Ok thanks. Honestly, spending a year as a gap is fine for me since undergraduate is 4 years in my country (3 in the UK). I know its not a good idea to reapply but official website specify that I can still apply. So I was guessing my university in my country could make advantage of my application. Like if I'm currently in university of Tokyo, doesn't it give any advantage to my application?

Reply 21

Also, I don't even think they can know whether I'm currently at uni tho

Reply 22

Taking a gap year is absolutely fine. Starting uni elsewhere is not.

Oxford won’t make offers to someone who is currently an undergraduate elsewhere unless there are genuinely exceptional circumstances as to why they need to change degree part way through. That is made very clear on the website. By starting a course elsewhere you’d be making it very unlikely you’d get an Oxford place.

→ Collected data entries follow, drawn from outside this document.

import Literature.NumberTheory.EllipticCurves.FormalGroupHasseInvariantProofs
import Literature.RingTheory.AdicTopology.PrincipalCompletion
import HarnessLib

/-!
# The Hasse coefficients `w_{2ⁿ−1}` of the chart curve `y² + xy = x³ + a₂x² + a₆` are `≡ 1 (mod 2)` — ordinarity of the universal
# `a₁`-chart at EVERY level (the `p = 2` input of Blakestad–Grant's Thm. 2; step S5′ of the discharge plan for the PRINT stub `stub_sigmaSqTwo`)

Cell `bsd-f1-sign2`, WIDTH-5 attach seat `bsd-line-att-p3` g8 (`--supports stmt-BirchSwinnertonDyer-23008`; plan
`Cruxes/BSDOfMainConjectureRankOneAtTwo/SIGMASQ-AT-TWO-att-p3.md`, S5′). THEOREMS ONLY; route-independent. BSD is not proved by any of this.
The tree proves `w_{pⁿ−1} ≡ A^{1+p+⋯+pⁿ⁻¹} (mod p)` (`coeff_formalInvDiff_prime_pow_sub_one`, Deuring's `(Ψ₂²)^{(p−1)/2}`) for ODD `p` only, and
`isUnit_coeff_formalInvDiff_prime_pow_sub_one` carries `hp2 : p ≠ 2`. At `p = 2` the Hasse invariant is `a₁`; on the chart (`a₁ = 1`,
`a₃ = a₄ = 0`) in characteristic `2` the invariant differential is EXACTLY `ω = dz/X(z)` (`X = z²x(z)`), `X = E(z²) + z` with `E` even, and
`[z^{2ⁿ⁺¹−1}](E(z²) + z)⁻¹ = 1` by a halving induction (`(E + z)⁻¹ = (E + z)·(E² + z²)⁻¹`, `E² + z² = g(z²)` of the same shape).

* `coeff_invOfUnit_expand_add_X` — in characteristic `2`: `[z^{2ⁿ⁺¹−1}] (e(z²) + z)⁻¹ = 1` for every `e` with `e(0) = 1`;
* `formalXMulSq_mul_formalInvDiff_eq_one_charTwo` — on the chart in characteristic `2`: `X·W = 1` (`ω = dz/X`);
* `coeff_formalInvDiff_two_pow_sub_one_charTwo` — on the chart in characteristic `2`: `w_{2ⁿ⁺¹−1} = 1`;
* `coeff_formalInvDiff_two_pow_sub_one_sub_one_mem` — over ANY commutative ring, chart curve `⟨1, a₂, 0, 0, a₆⟩`: `w_{2ⁿ⁺¹−1} − 1 ∈ (2)`;
* `isUnit_coeff_formalInvDiff_two_pow_sub_one` — over a `2`-adically complete ring (e.g. `R̂₂`): all `w_{2ⁿ⁺¹−1}` are UNITS — the hypothesis
  `hw` of a `p = 2` version of `exists_padicWeierstrassZetaConst`.

## Sources
* N. M. Katz, *p-adic properties of modular schemes and modular forms*, LNM 350 (1973), §2.0–2.1 (Hasse invariant and the expansion of
  `ω`); C. Blakestad, D. Grant, J. Number Theory 249 (2023), Prop. 3, Lemma 4. [cite: BlakestadGrant2023, Lemma 4]
* J. H. Silverman, *AEC* 2nd ed., IV.1, V.4, Appendix A Prop. 1.1. [cite: SilvermanAEC2009, Appendix A Prop. 1.1]
-/

noncomputable section

set_option linter.dupNamespace false
set_option autoImplicit false

open PowerSeries

namespace Summit.BirchSwinnertonDyer.BirchSwinnertonDyer.Theorems.AlignedTransportAtTwoSigmaSqTwo

section CharTwo

variable {S : Type*} [CommRing S] [CharP S 2]

/-- In characteristic `2`: `(f + g)² = f² + g²`. [folklore] -/
theorem add_sq_charTwo (f g : S⟦X⟧) : (f + g) ^ 2 = f ^ 2 + g ^ 2 := by
  have h2 : (2 : S⟦X⟧) = 0 := by
    rw [show (2 : S⟦X⟧) = C (2 : S) from (map_ofNat C 2).symm, CharTwo.two_eq_zero, map_zero]
  linear_combination (f * g) * h2

/-- In characteristic `2` a square is an expansion: `f² = expand₂(Frob f)`. [folklore] -/
theorem sq_eq_expand (f : S⟦X⟧) : f ^ 2 = expand 2 two_ne_zero (PowerSeries.map (frobenius S 2) f) := by
  rw [← PowerSeries.map_expand]
  exact (MvPowerSeries.map_frobenius_expand 2 two_ne_zero).symm

omit [CharP S 2] in
/-- Odd coefficients of an expansion vanish. [folklore] -/
theorem coeff_expand_two_odd (e : S⟦X⟧) (k : ℕ) : coeff (2 * k + 1) (expand 2 two_ne_zero e) = 0 :=
  coeff_expand_of_not_dvd 2 two_ne_zero e (by omega)

/-- In characteristic `2` an expansion has zero derivative. [folklore] -/
theorem derivative_expand_two (e : S⟦X⟧) : d⁄dX S (expand 2 two_ne_zero e) = 0 := by
  ext k
  rw [coeff_derivative, map_zero]
  rcases Nat.even_or_odd (k + 1) with ⟨j, hj⟩ | ⟨j, hj⟩
  · have hk : ((k : S) + 1) = 0 := by
      have : ((k + 1 : ℕ) : S) = 0 := by
        rw [hj, ← two_mul, Nat.cast_mul, CharP.cast_eq_zero S 2, zero_mul]
      exact_mod_cast this
    rw [hk, mul_zero]
  · rw [hj, coeff_expand_two_odd, zero_mul]

/-- **Structure of the inverse**: in characteristic `2`, for `u = expand₂ e + z` (`e(0) = 1`): `u⁻¹ = u · expand₂(g⁻¹)` with
`g = expand₂(Frob e) + z` (since `u² = expand₂ g`). [cite: BlakestadGrant2023, Lemma 4] -/
theorem invOfUnit_expand_add_X_eq (e : S⟦X⟧) (he : constantCoeff e = 1) :
    invOfUnit (expand 2 two_ne_zero e + X) 1 =
      (expand 2 two_ne_zero e + X) *
        expand 2 two_ne_zero (invOfUnit (expand 2 two_ne_zero (PowerSeries.map (frobenius S 2) e) + X) 1) := by
  set u := expand 2 two_ne_zero e + X with hu
  have hu0 : constantCoeff u = 1 := by rw [hu, map_add, constantCoeff_expand, he, constantCoeff_X, add_zero]
  set e' := PowerSeries.map (frobenius S 2) e with he'
  have he'0 : constantCoeff e' = 1 := by
    rw [he', ← coeff_zero_eq_constantCoeff_apply, coeff_map, coeff_zero_eq_constantCoeff_apply, he, map_one]
  set g := expand 2 two_ne_zero e' + X with hg
  have hg0 : constantCoeff g = 1 := by rw [hg, map_add, constantCoeff_expand, he'0, constantCoeff_X, add_zero]
  have husq : u ^ 2 = expand 2 two_ne_zero g := by
    rw [hu, add_sq_charTwo, hg, map_add, expand_X, ← map_pow, sq_eq_expand]
  set gi := invOfUnit g 1 with hgi
  have hggi : g * gi = 1 := mul_invOfUnit g 1 (by rw [hg0, Units.val_one])
  have huui : u * invOfUnit u 1 = 1 := mul_invOfUnit u 1 (by rw [hu0, Units.val_one])
  have hv : u * (u * expand 2 two_ne_zero gi) = 1 := by
    rw [← mul_assoc, ← sq, husq, ← map_mul, hggi, map_one]
  calc invOfUnit u 1 = invOfUnit u 1 * (u * (u * expand 2 two_ne_zero gi)) := by rw [hv, mul_one]
    _ = (u * invOfUnit u 1) * (u * expand 2 two_ne_zero gi) := by ring
    _ = u * expand 2 two_ne_zero gi := by rw [huui, one_mul]

/-- **Halving induction**: in characteristic `2`, for every `e` with `e(0) = 1`: `[z^{2ⁿ⁺¹−1}] (expand₂ e + z)⁻¹ = 1`
(the odd part of `u⁻¹ = u·expand₂(g⁻¹)` is `z·expand₂(g⁻¹)`, so `[z^{2k+1}]u⁻¹ = [z^k]g⁻¹`, and `g` has the same shape).
[cite: BlakestadGrant2023, Lemma 4] -/
theorem coeff_invOfUnit_expand_add_X : ∀ (n : ℕ) (e : S⟦X⟧), constantCoeff e = 1 →
    coeff (2 ^ (n + 1) - 1) (invOfUnit (expand 2 two_ne_zero e + X) 1) = 1 := by
  intro n
  induction n with
  | zero =>
    intro e he
    rw [invOfUnit_expand_add_X_eq e he, add_mul, map_add, ← map_mul, show 2 ^ (0 + 1) - 1 = 2 * 0 + 1 from rfl,
      coeff_expand_two_odd, zero_add, coeff_succ_X_mul, mul_zero, coeff_zero_eq_constantCoeff, constantCoeff_expand,
      constantCoeff_invOfUnit, inv_one, Units.val_one]
  | succ n ih =>
    intro e he
    have hidx : 2 ^ (n + 1 + 1) - 1 = 2 * (2 ^ (n + 1) - 1) + 1 := by
      have : 1 ≤ 2 ^ (n + 1) := Nat.one_le_two_pow
      omega
    have he' : constantCoeff (PowerSeries.map (frobenius S 2) e) = 1 := by
      rw [← coeff_zero_eq_constantCoeff_apply, coeff_map, coeff_zero_eq_constantCoeff_apply, he, map_one]
    rw [invOfUnit_expand_add_X_eq e he, add_mul, map_add, ← map_mul, hidx, coeff_expand_two_odd, zero_add,
      coeff_succ_X_mul, coeff_expand_mul]
    exact ih _ he'

end CharTwo

/-! ## The chart curve in characteristic `2`: `ω = dz/X` -/

section Chart

variable {S : Type*} [CommRing S] [CharP S 2] (V : WeierstrassCurve S)

/-- On the chart (`a₁ = 1`, `a₃ = a₄ = 0`) in characteristic `2`: **`X·W = 1`**, i.e. `ω = dz/X(z)` — from `Ỹ·W = zX' − 2X`
(`Ỹ = (a₁z − 2)X + a₃z³ = zX`) and `X' = 1` (`X = 1 + z + a₂z² + a₆z⁶X⁻²` has odd part `z`). [cite: SilvermanAEC2009, IV.1] -/
theorem formalXMulSq_mul_formalInvDiff_eq_one_charTwo (h1 : V.a₁ = 1) (h3 : V.a₃ = 0) (h4 : V.a₄ = 0) :
    V.formalXMulSq * V.formalInvDiff = 1 := by
  have h2S : (2 : S⟦X⟧) = 0 := by
    rw [show (2 : S⟦X⟧) = C (2 : S) from (map_ofNat C 2).symm, CharTwo.two_eq_zero, map_zero]
  set Xs := V.formalXMulSq with hXs
  -- `Xs = expand₂ e + X`
  have hXs0 : constantCoeff Xs = 1 := V.constantCoeff_formalXMulSq
  set xi := invOfUnit Xs 1 with hxi
  have hxxi : Xs * xi = 1 := mul_invOfUnit Xs 1 (by rw [hXs0, Units.val_one])
  have hsq := V.formalXMulSq_sq_eq
  rw [← hXs, h1, h3, h4, map_one, one_mul, map_zero, zero_mul, zero_mul, add_zero] at hsq
  -- `Xs = 1 + X + a₂X² + a₆X⁶xi²`
  have hXs_eq : Xs = 1 + X + C V.a₂ * X ^ 2 + C V.a₆ * X ^ 6 * xi ^ 2 := by
    have e1 : Xs ^ 2 * (Xs + X + C V.a₂ * X ^ 2 + C V.a₆ * X ^ 6 * xi ^ 2 - 1) = 0 := by
      linear_combination (-1 : S⟦X⟧) * hsq + (C V.a₆ * X ^ 6 * (Xs * xi + 1)) * hxxi
    have hne : IsUnit (Xs ^ 2) := by
      rw [PowerSeries.isUnit_iff_constantCoeff, map_pow, hXs0, one_pow]; exact isUnit_one
    have e2 := hne.mul_right_eq_zero.mp e1
    linear_combination e2 - (X + C V.a₂ * X ^ 2 + C V.a₆ * X ^ 6 * xi ^ 2) * h2S
  -- the derivative of `Xs` is `1`
  have hder : d⁄dX S Xs = 1 := by
    have hev : d⁄dX S (1 + C V.a₂ * X ^ 2 + C V.a₆ * X ^ 6 * xi ^ 2) = 0 := by
      have hexp : 1 + C V.a₂ * X ^ 2 + C V.a₆ * X ^ 6 * xi ^ 2 =
          expand 2 two_ne_zero (1 + C V.a₂ * X + C V.a₆ * X ^ 3 * PowerSeries.map (frobenius S 2) xi) := by
        rw [map_add, map_add, map_one, map_mul, map_mul, map_mul, expand_C, expand_C, expand_X, map_pow, expand_X,
          ← sq_eq_expand]
        ring
      rw [hexp]; exact derivative_expand_two _
    have e : Xs = X + (1 + C V.a₂ * X ^ 2 + C V.a₆ * X ^ 6 * xi ^ 2) := by rw [hXs_eq]; ring
    rw [e, map_add, hev, add_zero, PowerSeries.derivative_X]
  -- `Ỹ·W = X·Xs' − 2Xs` with `Ỹ = X·Xs`
  have h := V.formalYTilde_mul_formalInvDiff
  rw [WeierstrassCurve.formalYTilde_def, ← hXs, h1, h3, map_one, map_zero, zero_mul, add_zero, hder, mul_one] at h
  -- `(X − 2)·Xs·W = X − 2Xs`: cancel `X` using `2 = 0`
  have h' : X * (Xs * V.formalInvDiff) = X * 1 := by
    linear_combination h + (Xs * V.formalInvDiff - Xs) * h2S
  exact PowerSeries.X_mul_cancel h'

/-- **`w_{2ⁿ⁺¹−1} = 1` on the chart in characteristic `2`.** [cite: BlakestadGrant2023, Lemma 4] -/
theorem coeff_formalInvDiff_two_pow_sub_one_charTwo (h1 : V.a₁ = 1) (h3 : V.a₃ = 0) (h4 : V.a₄ = 0) (n : ℕ) :
    coeff (2 ^ (n + 1) - 1) V.formalInvDiff = 1 := by
  have h2S : (2 : S⟦X⟧) = 0 := by
    rw [show (2 : S⟦X⟧) = C (2 : S) from (map_ofNat C 2).symm, CharTwo.two_eq_zero, map_zero]
  set Xs := V.formalXMulSq with hXs
  have hXs0 : constantCoeff Xs = 1 := V.constantCoeff_formalXMulSq
  set xi := invOfUnit Xs 1 with hxi
  have hxxi : Xs * xi = 1 := mul_invOfUnit Xs 1 (by rw [hXs0, Units.val_one])
  have hW : V.formalInvDiff = xi := by
    have h := formalXMulSq_mul_formalInvDiff_eq_one_charTwo V h1 h3 h4
    rw [← hXs] at h
    calc V.formalInvDiff = V.formalInvDiff * (Xs * xi) := by rw [hxxi, mul_one]
      _ = (Xs * V.formalInvDiff) * xi := by ring
      _ = xi := by rw [h, one_mul]
  have hsq := V.formalXMulSq_sq_eq
  rw [← hXs, h1, h3, h4, map_one, one_mul, map_zero, zero_mul, zero_mul, add_zero] at hsq
  have hXs_eq : Xs = 1 + X + C V.a₂ * X ^ 2 + C V.a₆ * X ^ 6 * xi ^ 2 := by
    have e1 : Xs ^ 2 * (Xs + X + C V.a₂ * X ^ 2 + C V.a₆ * X ^ 6 * xi ^ 2 - 1) = 0 := by
      linear_combination (-1 : S⟦X⟧) * hsq + (C V.a₆ * X ^ 6 * (Xs * xi + 1)) * hxxi
    have hne : IsUnit (Xs ^ 2) := by
      rw [PowerSeries.isUnit_iff_constantCoeff, map_pow, hXs0, one_pow]; exact isUnit_one
    have e2 := hne.mul_right_eq_zero.mp e1
    linear_combination e2 - (X + C V.a₂ * X ^ 2 + C V.a₆ * X ^ 6 * xi ^ 2) * h2S
  set e : S⟦X⟧ := 1 + C V.a₂ * X + C V.a₆ * X ^ 3 * PowerSeries.map (frobenius S 2) xi with hedef
  have hexp : Xs = expand 2 two_ne_zero e + X := by
    rw [hXs_eq, hedef, map_add, map_add, map_one, map_mul, map_mul, map_mul, expand_C, expand_C, expand_X, map_pow,
      expand_X, ← sq_eq_expand]
    ring
  have he0 : constantCoeff e = 1 := by
    rw [hedef, map_add, map_add, map_one, map_mul, constantCoeff_C, constantCoeff_X, mul_zero, add_zero, map_mul, map_mul,
      map_pow, constantCoeff_X, zero_pow three_ne_zero, mul_zero, zero_mul, add_zero]
  rw [hW, hxi]
  have : invOfUnit Xs 1 = invOfUnit (expand 2 two_ne_zero e + X) 1 := by rw [← hexp]
  rw [this]
  exact coeff_invOfUnit_expand_add_X n e he0

end Chart

/-! ## Any ring: `w_{2ⁿ⁺¹−1} ≡ 1 (mod 2)` on the chart, and units in a `2`-adically complete ring -/

section AnyRing

variable {R : Type*} [CommRing R]

/-- **`w_{2ⁿ⁺¹−1} − 1 ∈ (2)`** for the chart curve `y² + xy = x³ + a₂x² + a₆` over ANY commutative ring (reduce modulo `2`).
[cite: BlakestadGrant2023, Lemma 4] -/
theorem coeff_formalInvDiff_two_pow_sub_one_sub_one_mem (a₂ a₆ : R) (n : ℕ) :
    coeff (2 ^ (n + 1) - 1) (⟨1, a₂, 0, 0, a₆⟩ : WeierstrassCurve R).formalInvDiff - 1 ∈ Ideal.span {(2 : R)} := by
  set I : Ideal R := Ideal.span {(2 : R)} with hI
  rw [← Ideal.Quotient.eq_zero_iff_mem, map_sub, map_one, sub_eq_zero]
  by_cases htriv : Subsingleton (R ⧸ I)
  · exact Subsingleton.elim _ _
  · haveI : Nontrivial (R ⧸ I) := not_subsingleton_iff_nontrivial.mp htriv
    have h2 : (2 : R ⧸ I) = 0 := by
      rw [show (2 : R ⧸ I) = Ideal.Quotient.mk I 2 from (map_ofNat _ 2).symm, Ideal.Quotient.eq_zero_iff_mem]
      exact Ideal.mem_span_singleton_self _
    haveI : CharP (R ⧸ I) 2 := CharTwo.of_one_ne_zero_of_two_eq_zero one_ne_zero h2
    have hmap : Ideal.Quotient.mk I (coeff (2 ^ (n + 1) - 1) (⟨1, a₂, 0, 0, a₆⟩ : WeierstrassCurve R).formalInvDiff) =
        coeff (2 ^ (n + 1) - 1) (((⟨1, a₂, 0, 0, a₆⟩ : WeierstrassCurve R).map (Ideal.Quotient.mk I)).formalInvDiff) := by
      rw [← WeierstrassCurve.map_formalInvDiff, coeff_map]
    rw [hmap]
    exact coeff_formalInvDiff_two_pow_sub_one_charTwo _ (by simp [WeierstrassCurve.map]) (by simp [WeierstrassCurve.map])
      (by simp [WeierstrassCurve.map]) n

/-- **All Hasse coefficients `w_{2ⁿ⁺¹−1}` of the chart curve are UNITS in a `2`-adically complete ring** (e.g. the universal
`a₁`-chart ring `R̂₂`): the ordinarity hypothesis `hw` of Blakestad–Grant's Thm. 2 at every level, at `p = 2`. [cite: BlakestadGrant2023, Prop. 3] -/
theorem isUnit_coeff_formalInvDiff_two_pow_sub_one [IsAdicComplete (Ideal.span {(2 : R)}) R] (a₂ a₆ : R) (n : ℕ) :
    IsUnit (coeff (2 ^ (n + 1) - 1) (⟨1, a₂, 0, 0, a₆⟩ : WeierstrassCurve R).formalInvDiff) := by
  refine Literature.RingTheory.AdicTopology.isUnit_of_isUnit_mk (Ideal.span {(2 : R)}) ?_
  have e : Ideal.Quotient.mk (Ideal.span {(2 : R)}) (coeff (2 ^ (n + 1) - 1) (⟨1, a₂, 0, 0, a₆⟩ : WeierstrassCurve R).formalInvDiff) =
      Ideal.Quotient.mk (Ideal.span {(2 : R)}) 1 := by
    rw [Ideal.Quotient.eq]; exact coeff_formalInvDiff_two_pow_sub_one_sub_one_mem a₂ a₆ n
  rw [e, map_one]; exact isUnit_one

end AnyRing

end Summit.BirchSwinnertonDyer.BirchSwinnertonDyer.Theorems.AlignedTransportAtTwoSigmaSqTwo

Trying to cover up that you are at uni isn’t likely to go well. You would be asking your teacher to lie by omission in your reference, which they would probably not be comfortable with, and you are very likely to be asked about your gap year plans at interview and would have to lie again. Oxford do some checking of things declared on the UCAS form and if it came out you would have the place rescinded after an offer for dishonesty. It’s really not worth the risk.

Reply 23

Have you considered applying to Cambridge for Philosophy or Politics? Average entry grades for those subjects are lower at Cambridge than at Oxford. Cambridge is significantly stronger at Philosophy than Politics though. In fact, Cambridge's research quality for Philosophy is currently significantly higher than Oxford. (n.b. Wittgenstein and Russell studied at Cambridge). Source: www.thecompleteuniversityguide.co.uk Warning though: Philosophy at a top university is hard in my opinion. It can be like studying Mathematics.

If it must be PPE, a lot of top UK universities teach it, it's just that it was first offered at Oxford.
(edited 1 year ago)

Reply 24

Original post
by Picnicl
Have you considered applying to Cambridge for Philosophy or Politics? Average entry grades for those subjects are lower at Cambridge than at Oxford. Cambridge is significantly stronger at Philosophy than Politics though. In fact, Cambridge's research quality for Philosophy is currently significantly higher than Oxford. (n.b. Wittgenstein and Russell studied at Cambridge). Source: www.thecompleteuniversityguide.co.uk Warning though: Philosophy at a top university is hard in my opinion. It can be like studying Mathematics.
If it must be PPE, a lot of top UK universities teach it, it's just that it was first offered at Oxford.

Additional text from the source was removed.